* Exercise instructions: Until you reach the line containing "Track B, seat", reproduce each line of the listing exactly, please, and include that line as well.
====== Information supplied ======
/-
Copyright (c) 2026 the pub-hodgecm-mathlib formalisation cell (harness21).  Prover seat hodgecm-mathlib-K2E3-p21 (g5), Track B «K2-LIT» ∕ h413
(`stmt-HodgeConjecture-24833`), line `K2_E3_EllipticInputs`, unit U12 §L, road «GL-[M6]-sc» (line lead K2E3-p23 (g5), (M16-2) «per-point `hcanc` with explicit radius»;
T20-GL₃ co-owned with K2E5-p17 (g4)), brick T20-GL₃ (C-shell B), FILE 2: «SUPPORT OF THE SUPERCUSPIDAL SLICE (★ T18) AND THE PER-POINT `hcanc` AT A SPLIT REGULAR CLASS OF
`G' = GL₃(F) ⧸ ϖ^ℤ·1`» = ★ (C) ∘ ★ (C-shell A) ∘ ★ (C-shell B) FILE 1.  2026-09-04.
-/
import Summits.HodgeConjecture.HodgeConjecture.Theorems.K2E3GL3SupercuspOrbitalSliceCuspidal     -- ★ (C-shell B) FILE 1 (this seat): the three cusp binders + continuity; brings ★ (C)
import Summits.HodgeConjecture.HodgeConjecture.Theorems.K2E3GL3CuspFormCancellationShell        -- ★ (C-shell A) p858388 (this seat): the descent; brings ★ B6-final chain (B0z, B2)
import Summits.HodgeConjecture.HodgeConjecture.Theorems.K2E3GL3TruncatedCharSplitTorusRadius  -- ★ T18-split (K2E3-p14 g5): `exists_adBall_mul_zpowDiagGL_of_adBall_conj`
import Literature.NumberTheory.Automorphic.AdmissibleInvariantFormSchur                        -- ★ `IsSupercuspidal.hasCompactSupport_sesqForm_apply_apply`
import HarnessLib

/-!
# K2_E3 road (h413), T20-GL₃ (C-shell B, file 2): `supp f ⊆ 𝔅_{6s₀+L} · A` for the supercuspidal slice and THE PER-POINT `hcanc` at `ḡ = mk (y γ y⁻¹)`,
# `γ` split regular, with the explicit radius `R = m_C + 6(1 + 2s + 4 m_C) + s`, `m_C = 6 s₀ + L` (`s₀` = support height of `θ`, `L` = depth of `γ`, `s` = height of `y`)

Cell `pub/hodgecm-mathlib` (D-0151), Track B, seat K2E3-p21 (g5).  CONSUMER: ASM (K2E3-p23 (g5), (M16-2) per-point form) — feeds ★ ASM-core `nonEllEstimates_of_radius`'s `hcanc` on
the split regular classes after the a.e. normal-form packaging (★ K2E3-p03 ∕ K2E3-p17 g7).  `--supports stmt-HodgeConjecture-24833 --as helper`; THEOREMS ONLY.

* §1 **`exists_support_height`** (`θ = B u' (ρ · u)` has compact support on `G'` — `Z(G')` compact ★ B2 + ★ B0z — hence lies in some `Ω s₀`) and **`slice_support_subset`**
  (★ (C)'s `hsupp` with `m_C = 6 s₀ + L`: `f z ≠ 0 ⇒ mk(zγz⁻¹) ∈ Ω s₀ ⇒ 𝔅_{s₀}(zγz⁻¹) ⇒` ★ T18 `∃ e, 𝔅_{6s₀+L}(z·ϖ^e)`, and `ϖ^{-e} ∈ A = M_{id}`).
* §2 **`setIntegral_conj_eq_setIntegral_inter_split`** — for EVERY `n`: `∫_{Ω n} θ(x̄ ḡ x̄⁻¹) dμ' = ∫_{Ω n ∩ Ω R} θ(x̄ ḡ x̄⁻¹) dμ'`, `ḡ = mk (y γ y⁻¹)`, `𝔅_s(y)`,
  `R = (6s₀+L) + 6·(1 + 2s + 4(6s₀+L)) + s` — ★ (C) `cuspForm_cancellation_GL3_split` (m = 1) fed with FILE 1's binders and §1, then ★ (C-shell A)
  `setIntegral_conj_eq_setIntegral_inter_of_cuspForm_cancellation`; and **`exists_radius_setIntegral_conj_eq_setIntegral_inter_split`** (the `∃ s₀, ∀ γ y …` packaging).
[HarishChandra1970, Part VII §2 Thm 20 p. 70, §3 pp. 71–72 (`Ω(γ)`)]; [Casselman1995, Thm. 5.3.1].

HONEST LABEL: HC_CM is proved only modulo the 7 printed citations (2 remaining named inputs: hLiu418 = `stmt-HodgeConjecture-24832`, h413 = `stmt-HodgeConjecture-24833`)
until rung 0 closes; this file is a count-neutral helper and closes no socket.

## References
* [HarishChandra1970] Harish-Chandra (notes by G. van Dijk), *Harmonic Analysis on Reductive p-adic Groups*, LNM 162 (1970), Part VII §2 Thm 20 p. 70, §3 pp. 71–73.
* [Casselman1995] W. Casselman, *Introduction to the theory of admissible representations of `p`-adic reductive groups* (1995 notes), Thm. 5.3.1, Prop. 1.4.4.
-/

set_option autoImplicit false
-- the mandated namespace repeats the single-problem summit's segment (`HodgeConjecture.HodgeConjecture`)
set_option linter.dupNamespace false

noncomputable section

open MeasureTheory MeasureTheory.Measure Set Filter Topology
open scoped MatrixGroups Pointwise WithZero
open Literature.NumberTheory.Automorphic Literature.NumberTheory.GaloisRepresentations Literature.NumberTheory.GaloisRepresentations.IsNonarchimedeanLocalField
open Summit.HodgeConjecture.HodgeConjecture.Cruxes.H413.K2E3GL3ModCocompactFrame
open Summit.HodgeConjecture.HodgeConjecture.Cruxes.H413.K2E3GL3ModUniformizerCocompact
open Summit.HodgeConjecture.HodgeConjecture.Cruxes.H413.K2E3GL3SupercuspOrbitalSliceCuspidal
open Summit.HodgeConjecture.HodgeConjecture.Cruxes.H413.K2E3GL3CuspFormCancellationShell
open Summit.HodgeConjecture.HodgeConjecture.Cruxes.H413.K2E3GL3CuspFormCancellation (cuspForm_cancellation_GL3_split)
open Summit.HodgeConjecture.HodgeConjecture.Cruxes.H413.K2E3GL3TruncatedCharSplitTorusRadius (exists_adBall_mul_zpowDiagGL_of_adBall_conj)

namespace Summit.HodgeConjecture.HodgeConjecture.Cruxes.H413.K2E3GL3SupercuspOrbitalSliceCancellation

variable {F : Type*} [Field F] [Valued F ℤᵐ⁰] [ValuativeRel F] [(Valued.v : Valuation F ℤᵐ⁰).Compatible] [IsNonarchimedeanLocalField F] [CharZero F]
  [MeasurableSpace F] [BorelSpace F] [MeasurableSpace (GL (Fin 3) F)] [BorelSpace (GL (Fin 3) F)]
  {ϖ : F} (hϖ : Valued.v ϖ = WithZero.exp (-1 : ℤ)) (hϖ0 : ϖ ≠ 0)
  [((Subgroup.zpowers (Units.mk0 ϖ hϖ0)).map (Matrix.GeneralLinearGroup.scalar (Fin 3))).Normal]
  [MeasurableSpace (GL (Fin 3) F ⧸ (Subgroup.zpowers (Units.mk0 ϖ hϖ0)).map (Matrix.GeneralLinearGroup.scalar (Fin 3)))]
  [BorelSpace (GL (Fin 3) F ⧸ (Subgroup.zpowers (Units.mk0 ϖ hϖ0)).map (Matrix.GeneralLinearGroup.scalar (Fin 3)))]
  {V : Type*} [AddCommGroup V] [Module ℂ V] (ρ : Representation ℂ (GL (Fin 3) F ⧸ (Subgroup.zpowers (Units.mk0 ϖ hϖ0)).map (Matrix.GeneralLinearGroup.scalar (Fin 3))) V)
  (hρ : ρ.IsSmooth) (hsc : ρ.IsSupercuspidal) {B : V →ₗ⋆[ℂ] V →ₗ[ℂ] ℂ}
  (hBinv : ∀ (g : GL (Fin 3) F ⧸ (Subgroup.zpowers (Units.mk0 ϖ hϖ0)).map (Matrix.GeneralLinearGroup.scalar (Fin 3))) (v w : V), B (ρ g v) (ρ g w) = B v w) (u u' : V)
  (Ω : CompactExhaustion (GL (Fin 3) F ⧸ (Subgroup.zpowers (Units.mk0 ϖ hϖ0)).map (Matrix.GeneralLinearGroup.scalar (Fin 3))))
  (hmem : ∀ (m : ℕ) (g : GL (Fin 3) F),
    (QuotientGroup.mk g : GL (Fin 3) F ⧸ (Subgroup.zpowers (Units.mk0 ϖ hϖ0)).map (Matrix.GeneralLinearGroup.scalar (Fin 3))) ∈ Ω m ↔
      ∀ i j k l, Valued.v (ϖ ^ m * ((g : Matrix (Fin 3) (Fin 3) F) i j * ((g⁻¹ : GL (Fin 3) F) : Matrix (Fin 3) (Fin 3) F) k l)) ≤ 1)

/-! ## §1  The support of the slice -/

omit [MeasurableSpace F] [BorelSpace F] [MeasurableSpace (GL (Fin 3) F)] [BorelSpace (GL (Fin 3) F)]
  [MeasurableSpace (GL (Fin 3) F ⧸ (Subgroup.zpowers (Units.mk0 ϖ hϖ0)).map (Matrix.GeneralLinearGroup.scalar (Fin 3)))] [BorelSpace (GL (Fin 3) F ⧸ (Subgroup.zpowers (Units.mk0 ϖ hϖ0)).map (Matrix.GeneralLinearGroup.scalar (Fin 3)))] in
include hϖ hρ hsc hBinv in
/-- **SUPPORT HEIGHT OF THE COEFFICIENT**: `θ = B u' (ρ · u)` is compactly supported on `G' = GL₃(F) ⧸ ϖ^ℤ·1` (★ `IsSupercuspidal.hasCompactSupport_sesqForm_apply_apply`, `Z(G')` compact
★ B2 `isCompact_center_quotScalar` + ★ B0z), hence `θ ≠ 0` only inside some ball `Ω s₀`. [cite: HarishChandra1970, Part I §3 p. 9] -/
theorem exists_support_height : ∃ s₀ : ℕ, ∀ g : GL (Fin 3) F ⧸ (Subgroup.zpowers (Units.mk0 ϖ hϖ0)).map (Matrix.GeneralLinearGroup.scalar (Fin 3)),
    B u' (ρ g u) ≠ 0 → g ∈ Ω s₀ := by
  haveI : CompactSpace (Fˣ ⧸ Subgroup.zpowers (Units.mk0 ϖ hϖ0)) := compactSpace_units_quot_zpowers_uniformizer hϖ hϖ0
  have hZ := isCompact_center_quotScalar (F := F) (Subgroup.zpowers (Units.mk0 ϖ hϖ0))
  have hcs : HasCompactSupport fun g : GL (Fin 3) F ⧸ (Subgroup.zpowers (Units.mk0 ϖ hϖ0)).map (Matrix.GeneralLinearGroup.scalar (Fin 3)) => B u' (ρ g u) :=
    hsc.hasCompactSupport_sesqForm_apply_apply hZ hρ hBinv u u'
  obtain ⟨s₀, hs₀⟩ := Ω.exists_superset_of_isCompact hcs.isCompact
  exact ⟨s₀, fun g hg => hs₀ (subset_tsupport _ (Function.mem_support.2 hg))⟩

omit [ValuativeRel F] [(Valued.v : Valuation F ℤᵐ⁰).Compatible] [IsNonarchimedeanLocalField F] [CharZero F] [MeasurableSpace F] [BorelSpace F]
  [MeasurableSpace (GL (Fin 3) F)] [BorelSpace (GL (Fin 3) F)] [((Subgroup.zpowers (Units.mk0 ϖ hϖ0)).map (Matrix.GeneralLinearGroup.scalar (Fin 3))).Normal]
  [MeasurableSpace (GL (Fin 3) F ⧸ (Subgroup.zpowers (Units.mk0 ϖ hϖ0)).map (Matrix.GeneralLinearGroup.scalar (Fin 3)))] [BorelSpace (GL (Fin 3) F ⧸ (Subgroup.zpowers (Units.mk0 ϖ hϖ0)).map (Matrix.GeneralLinearGroup.scalar (Fin 3)))] in
include hϖ hmem in
/-- **(hsupp) THE SLICE IS SUPPORTED IN `𝔅_{6s₀+L} · A`**: if `θ ≠ 0` only inside `Ω s₀` and `γ = diagonal d` has depth `L` (`|ϖ^L (d₀d₁d₂)²| ≤ |Δ(d)²|`), then `f z = θ(mk(zγz⁻¹)) ≠ 0`
forces `z ∈ 𝔅_{6s₀+L} · M_{id}` (★ T18 `exists_adBall_mul_zpowDiagGL_of_adBall_conj`: `z·ϖ^e ∈ 𝔅_{6s₀+L}`, and `ϖ^{-e} ∈ M_{id}`) — ★ (C)'s binder `hsupp` with `m_C = 6s₀ + L`.
[cite: HarishChandra1970, Part VII §3 p. 72 (`Ω(γ)`)] -/
theorem slice_support_subset (θ : GL (Fin 3) F ⧸ (Subgroup.zpowers (Units.mk0 ϖ hϖ0)).map (Matrix.GeneralLinearGroup.scalar (Fin 3)) → ℂ) {s₀ : ℕ}
    (hθ : ∀ g, θ g ≠ 0 → g ∈ Ω s₀) {γ : GL (Fin 3) F} {d : Fin 3 → F} (hγ : (γ : Matrix (Fin 3) (Fin 3) F) = Matrix.diagonal d) {L : ℕ}
    (hD : Valued.v (ϖ ^ L * (d 0 * d 1 * d 2) ^ 2) ≤ Valued.v (((d 0 - d 1) * (d 0 - d 2) * (d 1 - d 2)) ^ 2)) (z : GL (Fin 3) F)
    (hz : θ (QuotientGroup.mk (z * γ * z⁻¹)) ≠ 0) :
    z ∈ {x : GL (Fin 3) F | ∀ i j k l, Valued.v (ϖ ^ (6 * s₀ + L) * ((x : Matrix (Fin 3) (Fin 3) F) i j * ((x⁻¹ : GL (Fin 3) F) : Matrix (Fin 3) (Fin 3) F) k l)) ≤ 1} *
      ((standardLeviGL F (id : Fin 3 → Fin 3) : Subgroup (GL (Fin 3) F)) : Set (GL (Fin 3) F)) := by
  have hball := (hmem s₀ (z * γ * z⁻¹)).1 (hθ _ hz)
  obtain ⟨e, he⟩ := exists_adBall_mul_zpowDiagGL_of_adBall_conj hϖ hϖ0 hγ hball hD
  refine Set.mem_mul.2 ⟨z * zpowDiagGL hϖ0 e, he, (zpowDiagGL hϖ0 e)⁻¹, Subgroup.inv_mem _ (zpowDiagGL_mem_standardLeviGL _ hϖ0 e), by rw [mul_inv_cancel_right]⟩

/-! ## §2  The per-point `hcanc` at a split regular class -/

variable (hK : ∀ (m : ℕ) (k : GL (Fin 3) F), k ∈ glInt 3 F → ∀ x : GL (Fin 3) F ⧸ (Subgroup.zpowers (Units.mk0 ϖ hϖ0)).map (Matrix.GeneralLinearGroup.scalar (Fin 3)),
    ((QuotientGroup.mk k : GL (Fin 3) F ⧸ _) * x ∈ Ω m ↔ x ∈ Ω m) ∧ (x * (QuotientGroup.mk k : GL (Fin 3) F ⧸ _) ∈ Ω m ↔ x ∈ Ω m))
  (μ' : Measure (GL (Fin 3) F ⧸ (Subgroup.zpowers (Units.mk0 ϖ hϖ0)).map (Matrix.GeneralLinearGroup.scalar (Fin 3)))) [μ'.IsHaarMeasure]

include hϖ hρ hsc hBinv hmem hK in
/-- **THE PER-POINT `hcanc` AT A SPLIT REGULAR CLASS `ḡ = mk (y γ y⁻¹)`**: `γ = diagonal d` regular of depth `L`, `𝔅_s(y)`, `θ = B u' (ρ · u)` supported in `Ω s₀`; then for EVERY `n`,
`∫_{Ω n} θ(x̄ ḡ x̄⁻¹) dμ'(x̄) = ∫_{Ω n ∩ Ω R} θ(x̄ ḡ x̄⁻¹) dμ'(x̄)` with `R = (6s₀+L) + 6·(1 + 2s + 4·(6s₀+L)) + s` — ★ (C) `cuspForm_cancellation_GL3_split` (`m = 1`) with ★ FILE 1's
binders and §1's support, descended by ★ (C-shell A). [cite: HarishChandra1970, Part VII §2 Thm 20 p. 70, §3 pp. 71–72] [cite: Casselman1995, Thm. 5.3.1] -/
theorem setIntegral_conj_eq_setIntegral_inter_split {s₀ : ℕ}
    (hθ : ∀ g : GL (Fin 3) F ⧸ (Subgroup.zpowers (Units.mk0 ϖ hϖ0)).map (Matrix.GeneralLinearGroup.scalar (Fin 3)), B u' (ρ g u) ≠ 0 → g ∈ Ω s₀)
    {γ : GL (Fin 3) F} {d : Fin 3 → F} (hγ : (γ : Matrix (Fin 3) (Fin 3) F) = Matrix.diagonal d) (hd : Function.Injective d) {L : ℕ}
    (hD : Valued.v (ϖ ^ L * (d 0 * d 1 * d 2) ^ 2) ≤ Valued.v (((d 0 - d 1) * (d 0 - d 2) * (d 1 - d 2)) ^ 2))
    {s : ℕ} {y : GL (Fin 3) F} (hy : ∀ i j k l, Valued.v (ϖ ^ s * ((y : Matrix (Fin 3) (Fin 3) F) i j * ((y⁻¹ : GL (Fin 3) F) : Matrix (Fin 3) (Fin 3) F) k l)) ≤ 1)
    (n : ℕ) :
    ∫ x in Ω n, B u' (ρ (x * QuotientGroup.mk (y * γ * y⁻¹) * x⁻¹) u) ∂μ' =
      ∫ x in Ω n ∩ Ω ((6 * s₀ + L) + 6 * (1 + 2 * s + 4 * (6 * s₀ + L)) + s), B u' (ρ (x * QuotientGroup.mk (y * γ * y⁻¹) * x⁻¹) u) ∂μ' := by
  haveI : SecondCountableTopology (GL (Fin 3) F) := K2E3GL3ModCentre.secondCountableTopology_gl3 F
  haveI : LocallyCompactSpace (GL (Fin 3) F) := K2E3GL3ModCentre.locallyCompactSpace_gl3 F
  set μ : Measure (GL (Fin 3) F) := Measure.haar with hμ
  have hθc : Continuous fun g : GL (Fin 3) F ⧸ (Subgroup.zpowers (Units.mk0 ϖ hϖ0)).map (Matrix.GeneralLinearGroup.scalar (Fin 3)) => B u' (ρ g u) :=
    ((Representation.IsSmooth.isLocallyConstant_apply ρ hρ u).comp fun w : V => B u' w).continuous
  refine setIntegral_conj_eq_setIntegral_inter_of_cuspForm_cancellation hϖ hϖ0 μ μ' Ω hmem hK (fun g => B u' (ρ g u)) hθc γ y (fun x hx => ?_) n
  exact cuspForm_cancellation_GL3_split hϖ μ (le_refl 1) hy
    (fun z : GL (Fin 3) F => B u' (ρ (QuotientGroup.mk (z * γ * z⁻¹) : GL (Fin 3) F ⧸ (Subgroup.zpowers (Units.mk0 ϖ hϖ0)).map (Matrix.GeneralLinearGroup.scalar (Fin 3))) u))
    (continuous_slice _ ρ hρ γ u u') (fun z hz => slice_support_subset hϖ hϖ0 Ω hmem _ hθ hγ hD z hz)
    (fun σ ν₀ hν₀ x' => by haveI := hν₀; exact slice_hcuspB _ ρ hρ hsc hBinv hγ hd u u' σ ν₀ x')
    (fun σ ν₀ hν₀ x' => by haveI := hν₀; exact slice_hcusp12 _ ρ hρ hsc hBinv hγ hd u u' σ ν₀ x')
    (fun σ ν₀ hν₀ x' => by haveI := hν₀; exact slice_hcusp21 _ ρ hρ hsc hBinv hγ hd u u' σ ν₀ x') hx

include hϖ hρ hsc hBinv hmem hK in
/-- **THE RADIUS PACKAGE FOR ASM ((M16-2), per-point form)**: there is a support height `s₀` of `θ = B u' (ρ · u)` such that for EVERY split regular `γ = diagonal d` of depth `L`,
every `y` with `𝔅_s(y)` and every `n`: `∫_{Ω n} θ(x̄·mk(yγy⁻¹)·x̄⁻¹) dμ' = ∫_{Ω n ∩ Ω R} …` with `R = (6s₀+L) + 6(1 + 2s + 4(6s₀+L)) + s` (linear in `s₀, L, s`).
[cite: HarishChandra1970, Part VII §3 p. 72 (`Ω(γ)`)] -/
theorem exists_radius_setIntegral_conj_eq_setIntegral_inter_split :
    ∃ s₀ : ℕ, ∀ {γ : GL (Fin 3) F} {d : Fin 3 → F}, (γ : Matrix (Fin 3) (Fin 3) F) = Matrix.diagonal d → Function.Injective d → ∀ {L : ℕ},
      Valued.v (ϖ ^ L * (d 0 * d 1 * d 2) ^ 2) ≤ Valued.v (((d 0 - d 1) * (d 0 - d 2) * (d 1 - d 2)) ^ 2) →
      ∀ {s : ℕ} {y : GL (Fin 3) F}, (∀ i j k l, Valued.v (ϖ ^ s * ((y : Matrix (Fin 3) (Fin 3) F) i j * ((y⁻¹ : GL (Fin 3) F) : Matrix (Fin 3) (Fin 3) F) k l)) ≤ 1) →
      ∀ n : ℕ, ∫ x in Ω n, B u' (ρ (x * QuotientGroup.mk (y * γ * y⁻¹) * x⁻¹) u) ∂μ' =
        ∫ x in Ω n ∩ Ω ((6 * s₀ + L) + 6 * (1 + 2 * s + 4 * (6 * s₀ + L)) + s), B u' (ρ (x * QuotientGroup.mk (y * γ * y⁻¹) * x⁻¹) u) ∂μ' := by
  obtain ⟨s₀, hs₀⟩ := exists_support_height hϖ hϖ0 ρ hρ hsc hBinv u u' Ω
  exact ⟨s₀, fun hγ hd _ hD _ _ hy n => setIntegral_conj_eq_setIntegral_inter_split hϖ hϖ0 ρ hρ hsc hBinv u u' Ω hmem hK μ' hs₀ hγ hd hD hy n⟩

end Summit.HodgeConjecture.HodgeConjecture.Cruxes.H413.K2E3GL3SupercuspOrbitalSliceCancellation

end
======
* Task result:
/-
Copyright (c) 2026 the pub-hodgecm-mathlib formalisation cell (harness21).  Prover seat hodgecm-mathlib-K2E3-p21 (g5), Track B «K2-LIT» ∕ h413
(`stmt-HodgeConjecture-24833`), line `K2_E3_EllipticInputs`, unit U12 §L, road «GL-[M6]-sc» (line lead K2E3-p23 (g5), (M16-2) «per-point `hcanc` with explicit radius»;
T20-GL₃ co-owned with K2E5-p17 (g4)), brick T20-GL₃ (C-shell B), FILE 2: «SUPPORT OF THE SUPERCUSPIDAL SLICE (★ T18) AND THE PER-POINT `hcanc` AT A SPLIT REGULAR CLASS OF
`G' = GL₃(F) ⧸ ϖ^ℤ·1`» = ★ (C) ∘ ★ (C-shell A) ∘ ★ (C-shell B) FILE 1.  2026-09-04.
-/
import Summits.HodgeConjecture.HodgeConjecture.Theorems.K2E3GL3SupercuspOrbitalSliceCuspidal     -- ★ (C-shell B) FILE 1 (this seat): the three cusp binders + continuity; brings ★ (C)
import Summits.HodgeConjecture.HodgeConjecture.Theorems.K2E3GL3CuspFormCancellationShell        -- ★ (C-shell A) p858388 (this seat): the descent; brings ★ B6-final chain (B0z, B2)
import Summits.HodgeConjecture.HodgeConjecture.Theorems.K2E3GL3TruncatedCharSplitTorusRadius  -- ★ T18-split (K2E3-p14 g5): `exists_adBall_mul_zpowDiagGL_of_adBall_conj`
import Literature.NumberTheory.Automorphic.AdmissibleInvariantFormSchur                        -- ★ `IsSupercuspidal.hasCompactSupport_sesqForm_apply_apply`
import HarnessLib

/-!
# K2_E3 road (h413), T20-GL₃ (C-shell B, file 2): `supp f ⊆ 𝔅_{6s₀+L} · A` for the supercuspidal slice and THE PER-POINT `hcanc` at `ḡ = mk (y γ y⁻¹)`,
# `γ` split regular, with the explicit radius `R = m_C + 6(1 + 2s + 4 m_C) + s`, `m_C = 6 s₀ + L` (`s₀` = support height of `θ`, `L` = depth of `γ`, `s` = height of `y`)

Cell `pub/hodgecm-mathlib` (D-0151), Track B, seat K2E3-p21 (g5).  CONSUMER: ASM (K2E3-p23 (g5), (M16-2) per-point form) — feeds ★ ASM-core `nonEllEstimates_of_radius`'s `hcanc` on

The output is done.